Your doctor may soon become your fitness coach.
You’ve spent the last half hour with your doctor as he poked and prodded during your annual physical. He goes over your blood work and the numbers are mostly good, but your cholesterol is a bit high. Your doc reminds you of the risks if it gets out of control.
At the end of your physical, he hands you your usual prescriptions — and one more. This one is for exercise. This scenario is playing out more and more in doctors’ offices, and there is a movement in the medical community to make assessing physical activity levels and prescribing exercise part of routine examinations.
The Exercise Is Medicine (EIM) program is one of the effort’s main drivers. EIM encourages primary care doctors and other healthcare providers to include physical activity in patient treatment plans. It’s no secret that physical activity is integral to the prevention and treatment of many diseases; the EIM philosophy is that physical activity should be regularly assessed and treated as part of a holistic approach to medical care.
The Centers for Disease Control and Prevention (CDC) recommends adults 18 to 64 years old get at least 2.5 hours of moderate intensity aerobic activity every week, or 1.25 hours of vigorous aerobic activity combined with at least 2 days of weight training. Yet, according to the CDC, fewer than half of us meet those guidelines.
With obesity, type 2 diabetes, and cardiovascular disease reaching epidemic proportions — and all having a variety of unpleasant complications — doctors and public health officials are embracing new measures to encourage people to get moving.
Urologist Neil Baum has been prescribing exercise for several years as a way to help his patients improve chronic health conditions and reduce their medications. When he sees an overweight patient he asks: “Would you like to get off of all of these medicines? Would you like to start feeling better? There’s no pill for this, you’ve got to start exercising.” Baum gives patients an exercise regimen and dietary guidelines, and gets them to make a commitment to the program. They set a weight-loss goal and schedule a follow-up appointment in one month. For those who buy in, the results have been phenomenal, Baum says.

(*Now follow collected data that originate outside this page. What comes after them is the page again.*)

import Summits.BirchSwinnertonDyer.Rank1Residual.Additive.KatoDescentClosedBindersContraBridge
import Summits.BirchSwinnertonDyer.BirchSwinnertonDyer.Theorems.CongruentShaFreeCutKatoDescentRealisable
import Summits.BirchSwinnertonDyer.BirchSwinnertonDyer.Theorems.CyclotomicUntwistRohrlichAtLevel
import Literature.NumberTheory.EllipticCurves.Kato2004.AdmissibleZetaClassNonvanishingProofs
import HarnessLib

set_option autoImplicit false

/-!
# The Kato descent datum at the PRINT-EXACT (contragredient) closed binders is REALISABLE from Kato's two
# construction facts and the finiteness of `W(ℚ_{p,∞})[p^∞]` — stub 4 `stub_realizableOfKMCFine` of the
# Kato–Perrin-Riou skeletons v4 (cruxes stmt-BirchSwinnertonDyer-19945 `…/Lines/kato_perrin_riou_zp.lean`,
# stmt-BirchSwinnertonDyer-19223 `…/Lines/kato_perrin_riou_istar.lean`) REDUCED to named, displayed inputs
# (seat `bsd-cm-prr-ty1` g6, cell `bsd-cm`; theorems only: no definition, no named fact, no instance, no `sorry`)

WHAT. Stub 4 of both registered skeletons (planner D414) is the hypothesis schema
`TorsionFree.RealizableOfKMC IsKatoZetaDescentDatumOfContra KatoMainConjectureFineContra`
(`KatoDescentTorsionFreeReadings.lean` §1, reading 3♭): for every elliptic, globally minimal `W/ℚ` and prime
`p ≠ 2` with `W` additive and potentially good at `p` and `p ∤ #W(ℚ)_tors`, Kato's Main Conjecture 12.10 in the
print-exact fine-Selmer form `KatoMainConjectureFineContra W p` (`KatoDescentClosedBindersContra.lean`, p628155)
yields a `D : KatoDescentDatum p` with `IsKatoZetaDescentDatumOfContra W p D`. This file proves that schema FROM:

* `Kato2004.thm12_4` (bsd-smallim's named fact; Kato Thm. 12.4 (2): `𝐇¹_Γ(T_pW)` is finitely generated, torsion
  free of `Λ`-rank one) [cite: Kato2004Asterisque, Thm. 12.4 (p. 221)];
* `Kato2004.exists_iwasawaH2Data_fineSelmerDual_embedding` (this seat's named fact p624791; Kato (14.9.1) +
  (12.2.3) + (17.13.1): for `p` odd, `κ` cyclotomic and `W(ℚ_{p,∞})[p^∞]` finite, Kato's `𝐇²_Γ(T_pW)` contains
  `X₀(E/ℚ_∞)` with finite cokernel) [cite: Kato2004Asterisque, (14.9.1) (p. 239), §12.2 (12.2.3) (p. 220), §17.13 (17.13.1) (p. 279)],
  consumed through `ContraBridge.exists_iwasawaH2Data_lengthAt_eq_forall_fineSelmerDualData_inv` (p629405: the
  (H2ᶜ) lengths against EVERY dual fine Selmer datum of key `γ⁻¹`);
* the finiteness of `W(ℚ_{p,∞})[p^∞] = (W(ℚ̄)[p^∞])^{ker κ ⊓ D_v}` for the cyclotomic `κ` and the place `v` of `ℚ`
  at `p` — DISPLAYED, either per pair (§2) or as the schema «`0 ≤ v_p(j W)` ⟹ finite» (§3), which is Imai's
  theorem [Imai, Proc. Japan Acad. 51 (1975), Theorem (p. 12): for an abelian variety `A` with good reduction over a
  finite `K/ℚ_p`, `A(K(μ_{p^∞}))_tors` is finite] applied over a finite extension of `ℚ_p` where `W` acquires good
  reduction (`0 ≤ v_p(j W)` ⟺ potentially good reduction [cite: SilvermanAEC2009, Prop. VII.5.5]); this bridge is NOT
  proved here and NOT minted as a fact (net debt 0) [cite: Imai1975, Theorem (p. 12)];

and NOTHING ELSE: the zeta class is the `∃`-conjunct of `KatoMainConjectureFineContra W p` (an ADMISSIBLE zeta
class `z₀ ∈ 𝐇¹_Γ`, `Kato2004.IsAdmissibleZetaClass`), and its non-vanishing `z₀ ≠ 0` — Kato's proof of Thm. 12.5 (1)
from Thm. 12.4 via Rohrlich — is the TREE THEOREM `Kato2004.IsAdmissibleZetaClass.ne_zero_of_rohrlich` fed with the
tree's proof of Rohrlich's theorem for `p`-power conductors at any level,
`PSRohrlichAtLevel.rohrlich_primePow_of_isNewformOf` [cite: RohrlichInventiones1984, Theorem (p. 409)]
[cite: Kato2004Asterisque, Thm. 12.5 (1) and proof (pp. 221–222)]. The hypotheses `Addv W p` and
`¬ p ∣ W.torsionOrder` of the schema are not used (recorded, not hidden: the schema is proved as displayed).

## Contents (namespace `Summit.BirchSwinnertonDyer.Rank1Residual.Additive.ContraRealizable`)

* §1 `exists_isKatoZetaDescentDatumOfContra_of_packages` — the GENERIC pin: from `I : IwasawaH1Data W p κ γ`
  (`κ` cyclotomic) finitely generated torsion free of rank one, `J : IwasawaH2Data W p κ γ I` whose `H2` has the
  height-one lengths of every `Y : W.FineSelmerDualData κ γ⁻¹`, and an admissible `z₀ ≠ 0`, the datum
  `D := (I.H, z₀, J.H2, J.A, J.ι, J.π)` with `IsKatoZetaDescentDatumOfContra W p D` — cn100's
  `CongruentShaFreeCutKatoDescentRealisable.exists_pin_of_packages` redone with the identity pin kept VISIBLE
  (`P.I = I`, `P.eH = refl`, `P.J = J`), so that `isKatoZetaDescentDatumOfContra_of_pin` applies.
* §2 `exists_isKatoZetaDescentDatumOfContra_of_kmcFineContra` — per pair `(W, p)`: the two named facts, the local
  finiteness for the cyclotomic `κ` at `v | p`, and `KatoMainConjectureFineContra W p` give a realised datum.
* §3 `realizableOfKMC_contra_of_thm12_4_of_h2Embedding_of_localFinite` — STUB 4 BY NAME:
  `Kato2004.thm12_4 → Kato2004.exists_iwasawaH2Data_fineSelmerDual_embedding → (Imai schema) →
  TorsionFree.RealizableOfKMC IsKatoZetaDescentDatumOfContra KatoMainConjectureFineContra`.

RESIDUAL OF STUB 4 AFTER THIS FILE (planner D417 (i)) = exactly the three displayed inputs of §3:
{`Kato2004.thm12_4` (named fact, bsd-smallim, unproved), `Kato2004.exists_iwasawaH2Data_fineSelmerDual_embedding`
(named fact p624791, unproved), the Imai local-finiteness schema `hImai` (displayed; Imai 1975 + potential good
reduction, not in the tree)} — a prover closes `stub_realizableOfKMCFine` of either skeleton by
`exact ContraRealizable.realizableOfKMC_contra_of_thm12_4_of_h2Embedding_of_localFinite h₁ h₂ h₃` the day terms
`h₁ h₂ h₃` of those three types exist (the conclusion of §3 is literally the stub's type, no further binder).

HONEST LABEL: every statement is a CONDITIONAL reduction on displayed hypotheses (two unproved named Literature
facts, Imai's theorem as a schema, and — inside the schema — Kato's Conjecture 12.10); no stub or item is closed,
nothing is registered, nothing is asserted on 19945 / 19223; Kato's Main Conjecture is not proved; BSD is not
proved for any curve. `Summits/…/Theorems/` being prover-only (D-0016), the file lives next to the binders it serves.
-/

noncomputable section

open scoped Classical NumberField

open WeierstrassCurve Field IsDedekindDomain Literature.NumberTheory.EllipticCurves
  Literature.NumberTheory.EllipticCurves.Kato2004 Literature.NumberTheory.EllipticCurves.IwasawaAlgebra
  Literature.NumberTheory.GaloisRepresentations
open Summit.BirchSwinnertonDyer.BirchSwinnertonDyer.Theorems.CongruentShaFreeCutKatoDescentDatumOfH2
open Summit.BirchSwinnertonDyer.BirchSwinnertonDyer.Theorems.CongruentShaFreeCutKatoDescentRealisable
  (noZeroSMulDivisors_of_isTorsionFree)
open Summit.BirchSwinnertonDyer.BirchSwinnertonDyer.Theorems.PSRohrlichAtLevel (rohrlich_primePow_of_isNewformOf)

namespace Summit.BirchSwinnertonDyer.Rank1Residual.Additive.ContraRealizable

/-! ## §1 The generic pin at the contragredient closed binders -/

/-- **A realised contragredient descent datum ON a pair of packages.** For `κ` cyclotomic with topological
generator `γ`, `I : IwasawaH1Data W p κ γ` with `I.H` finitely generated, torsion free of rank one (the conclusions
of Kato's Thm. 12.4 (2)), a descent package `J : IwasawaH2Data W p κ γ I` whose `H2` has, at every height-one prime
of `Λ`, the lengths of every dual fine Selmer datum of key `γ⁻¹` (the (H2ᶜ) clause), and an ADMISSIBLE zeta class
`z₀ ≠ 0` of `I`, the datum `D := (I.H, z₀, J.H2, J.A, J.ι, J.π)` satisfies `IsKatoZetaDescentDatumOfContra W p D`
(identity pin). [cite: Kato2004Asterisque, Thm. 12.4 (p. 221), §14.14 (14.14.1) (p. 243), Conj. 12.10 (p. 224)] -/
theorem exists_isKatoZetaDescentDatumOfContra_of_packages (W : WeierstrassCurve ℚ) [W.IsElliptic]
    [W.IsGloballyMinimal] (p : ℕ) [Fact p.Prime] [ContinuousSMul ℤ_[p] (W.tateModule p)]
    {κ : ZpExtension ℚ p} {γ : absoluteGaloisGroup ℚ} (hκ : κ.IsCyclotomic) (hγ : κ.IsTopGenerator γ)
    (I : IwasawaH1Data W p κ γ) (hfin : Module.Finite (IwasawaAlgebra p) I.H)
    (htf : Module.IsTorsionFree (IwasawaAlgebra p) I.H) (hrk : Module.rank (IwasawaAlgebra p) I.H = 1)
    (J : IwasawaH2Data W p κ γ I)
    (hJ : ∀ (Y : W.FineSelmerDualData κ γ⁻¹) (𝔮 : PrimeSpectrum (IwasawaAlgebra p)), 𝔮.asIdeal.height = 1 →
      Module.lengthAt (IwasawaAlgebra p) J.H2 𝔮 = Module.lengthAt (IwasawaAlgebra p) Y.X 𝔮)
    {z₀ : I.H} (hz₀ : z₀ ≠ 0) (hadm : IsAdmissibleZetaClass W p κ hκ I z₀) :
    ∃ D : KatoDescentDatum p, IsKatoZetaDescentDatumOfContra W p D ∧ D.H = I.H := by
  haveI := hfin
  haveI := htf
  haveI : NoZeroSMulDivisors (IwasawaAlgebra p) I.H := noZeroSMulDivisors_of_isTorsionFree I.H
  haveI := J.finite_H2
  have hfr : Module.finrank (IwasawaAlgebra p) I.H = 1 :=
    Module.finrank_eq_of_rank_eq (by rw [hrk]; rfl)
  have htor : Module.IsTorsion (IwasawaAlgebra p) (I.H ⧸ (IwasawaAlgebra p) ∙ z₀) :=
    IwasawaAlgebra.isTorsion_quotient_span_singleton_of_finrank_eq_one p hfr hz₀
  let D : KatoDescentDatum p :=
    { H := I.H, z := z₀, z_ne_zero := hz₀, isTorsion_quotient := htor,
      H2 := J.H2, isTorsion_H2 := J.isTorsion_H2, A := J.A,
      ι := J.ι, π := J.π, ι_injective := J.ι_injective, π_surjective := J.π_surjective,
      exact_ι_π := J.exact_ι_π }
  let P : KatoDescentDatumPinH2 W p D :=
    { κ := κ, isCyclotomic := hκ, γ := γ, isTopGenerator := hγ, I := I, J := J,
      eH := LinearEquiv.refl _ _, eH2 := LinearEquiv.refl _ _, eA := LinearEquiv.refl _ _,
      eA_ι := fun _ ↦ rfl, eH2_π := fun _ ↦ rfl }
  exact ⟨D, isKatoZetaDescentDatumOfContra_of_pin P hadm hJ, rfl⟩

/-! ## §2 Per pair: the realised datum from the two construction facts, local finiteness and `KMC` -/

/-- **Per pair `(W, p)`, `p ≠ 2`: a realised contragredient Kato descent datum from Kato's two construction facts,
the finiteness of `W(ℚ_{p,∞})[p^∞]`, and `KatoMainConjectureFineContra W p`.** The zeta class is the `∃`-conjunct of
`KatoMainConjectureFineContra W p`; it is non-zero by Kato's Thm. 12.5 (1) argument — the tree theorem
`IsAdmissibleZetaClass.ne_zero_of_rohrlich` with Rohrlich's theorem `PSRohrlichAtLevel.rohrlich_primePow_of_isNewformOf`;
`𝐇¹_Γ` is torsion free of rank one by `Kato2004.thm12_4`; the package `J` with the (H2ᶜ) lengths is
`ContraBridge.exists_iwasawaH2Data_lengthAt_eq_forall_fineSelmerDualData_inv` (fact
`Kato2004.exists_iwasawaH2Data_fineSelmerDual_embedding`). The local finiteness is displayed for every cyclotomic `κ`
and every place `v` of `ℚ` at `p` (hypothesis `hloc`). CONDITIONAL; nothing asserted about 12.10 or BSD.
[cite: Kato2004Asterisque, Thm. 12.4 (p. 221), Thm. 12.5 (1) and proof (pp. 221–222), Conj. 12.10 (p. 224), (14.9.1) (p. 239), §14.14 (14.14.1) (p. 243)]
[cite: RohrlichInventiones1984, Theorem (p. 409)] -/
theorem exists_isKatoZetaDescentDatumOfContra_of_kmcFineContra (h12 : Kato2004.thm12_4)
    (hH2 : Kato2004.exists_iwasawaH2Data_fineSelmerDual_embedding)
    (W : WeierstrassCurve ℚ) [W.IsElliptic] [W.IsGloballyMinimal] (p : ℕ) [Fact p.Prime] (hp : p ≠ 2)
    (hloc : ∀ (κ : ZpExtension ℚ p) (v : HeightOneSpectrum (𝓞 ℚ)), κ.IsCyclotomic →
      ((Rat.HeightOneSpectrum.primesEquiv v : Nat.Primes) : ℕ) = p →
      Finite (FixedPoints.addSubgroup ↥(κ.kerSubgroup ⊓ GreenbergSelmer.decomp v) (W.geomPrimaryTorsion p)))
    (hKMC : KatoMainConjectureFineContra W p) :
    ∃ D : KatoDescentDatum p, IsKatoZetaDescentDatumOfContra W p D := by
  letI : ContinuousSMul ℤ_[p] (W.tateModule p) := TateModule.continuousSMul_padicInt
  haveI : Module.Free ℤ_[p] (W.tateModule p) := W.module_free_tateModule_holds p
  haveI : Module.Finite ℤ_[p] (W.tateModule p) := W.module_finite_tateModule_holds p
  obtain ⟨⟨κ, hκ, γ, hγ, I, z₀, hadm⟩, -⟩ := hKMC Fact.out
  have hz₀ : z₀ ≠ 0 := hadm.ne_zero_of_rohrlich hγ (fun hf ↦ rohrlich_primePow_of_isNewformOf hf)
  obtain ⟨hfin, ⟨htf, hrk⟩, -⟩ := h12 W p κ γ hκ hγ I
  let v : HeightOneSpectrum (𝓞 ℚ) := Rat.HeightOneSpectrum.primesEquiv.symm ⟨p, Fact.out⟩
  have hv : ((Rat.HeightOneSpectrum.primesEquiv v : Nat.Primes) : ℕ) = p := by
    simp only [v, Equiv.apply_symm_apply]
  obtain ⟨J, hJ⟩ := ContraBridge.exists_iwasawaH2Data_lengthAt_eq_forall_fineSelmerDualData_inv hH2 hγ v hp hκ
    hv (hloc κ v hκ hv) I
  obtain ⟨D, hD, -⟩ :=
    exists_isKatoZetaDescentDatumOfContra_of_packages W p hκ hγ I hfin htf hrk J hJ hz₀ hadm
  exact ⟨D, hD⟩

/-! ## §3 Stub 4 by name -/

/-- **STUB 4 `stub_realizableOfKMCFine` of the Kato–Perrin-Riou skeletons v4, REDUCED:**
`TorsionFree.RealizableOfKMC IsKatoZetaDescentDatumOfContra KatoMainConjectureFineContra` follows from
`Kato2004.thm12_4`, `Kato2004.exists_iwasawaH2Data_fineSelmerDual_embedding` and the displayed schema «`W`
potentially good at `p` (`0 ≤ v_p(j W)`) ⟹ `W(ℚ_{p,∞})[p^∞]` finite for the cyclotomic `κ` and the place `v | p`»
— Imai's theorem over a field of good reduction (NOT proved here). The schema's `Addv W p` and `¬ p ∣ W.torsionOrder`
are not used. CONDITIONAL reduction; closes no stub; nothing asserted on 19945 / 19223; BSD is not proved for any
curve. [cite: Kato2004Asterisque, Thm. 12.4 (p. 221), Thm. 12.5 (1) (pp. 221–222), Conj. 12.10 (p. 224), (14.9.1) (p. 239), §14.14 (14.14.1) (p. 243)]
[cite: Imai1975, Theorem (p. 12)] [cite: SilvermanAEC2009, Prop. VII.5.5] [cite: RohrlichInventiones1984, Theorem (p. 409)] -/
theorem realizableOfKMC_contra_of_thm12_4_of_h2Embedding_of_localFinite (h12 : Kato2004.thm12_4)
    (hH2 : Kato2004.exists_iwasawaH2Data_fineSelmerDual_embedding)
    (hImai : ∀ (W : WeierstrassCurve ℚ) [W.IsElliptic] (p : ℕ) [Fact p.Prime] (κ : ZpExtension ℚ p)
      (v : HeightOneSpectrum (𝓞 ℚ)), 0 ≤ padicValRat p W.j → κ.IsCyclotomic →
      ((Rat.HeightOneSpectrum.primesEquiv v : Nat.Primes) : ℕ) = p →
      Finite (FixedPoints.addSubgroup ↥(κ.kerSubgroup ⊓ GreenbergSelmer.decomp v) (W.geomPrimaryTorsion p))) :
    TorsionFree.RealizableOfKMC IsKatoZetaDescentDatumOfContra KatoMainConjectureFineContra := by
  intro W _ _ p _ hp _ hj _ hKMC
  exact exists_isKatoZetaDescentDatumOfContra_of_kmcFineContra h12 hH2 W p hp
    (fun κ v hκ hv ↦ hImai W p κ v hj hκ hv) hKMC

end Summit.BirchSwinnertonDyer.Rank1Residual.Additive.ContraRealizable

end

In particular, people who are obese — those with a body mass index of 30 to 35 — need help making necessary lifestyle changes and incorporating physical activity.
“This is not something that is done by yourself. You really need to have a coach who prompts you: ‘How are you doing?’ ‘Stick with it.’ ‘It’s New Year’s. Don’t go off the wagon.’ You really need some assistance to accomplish this,” Baum says.
Healthcare providers are in a unique position to counsel patients about the benefits of physical activity and the dangers of a sedentary lifestyle. But many healthcare professionals are more focused on reactive care, instead of preventive care. To be fair, that’s also what many patients want. We want a pill to make what ails us better, not a recommendation that will keep us out of the doctor’s office in the first place.
So what can you do? First, realize it starts with you. You are your own best healthcare advocate; it’s up to you to ask for what you need.
If you’re ready to make a change and you need a program of physical activity to lose weight and manage your chronic health condition, you’ll need a doctor who will guide and support you.
Baum encourages people to find a doctor who embodies fitness.
“I really believe [doctors] have got to set the example. . . . Don’t go to a heavy doctor and have him help you lose weight.” He recommends finding a doctor who believes in nutrition, exercise, and a positive mental attitude. “Someone who understands the importance of good lifestyle.”
Once you’ve found a healthcare provider who supports your goals, ask him or her to work with you to tailor an approach to meet your individual needs. The first step is to assess your condition and determine what you need to reach your goals.
Some of your needs may be beyond what your doctor can offer, but he or she should be able to refer you to a physical therapist, fitness trainer, gym, nutritionist, perhaps even community programs, and help you establish a team of healthcare professionals who will support you.
So if your doctor hands you a prescription for exercise, embrace it! If you need support, ask for it.
Keep in mind you don’t need to wait for someone to hand you a slip of paper — you can write and fill that prescription on your own. There are many resources to help you set and achieve your fitness goals. Numerous organizations offer online programs and recommendations. Look for online meet-up groups for walking or other activities. Explore programs at your local YMCA or community center. Hire a personal trainer (or share one with a friend) at your local gym. Just get moving! It’s one of the best things you can do for your health.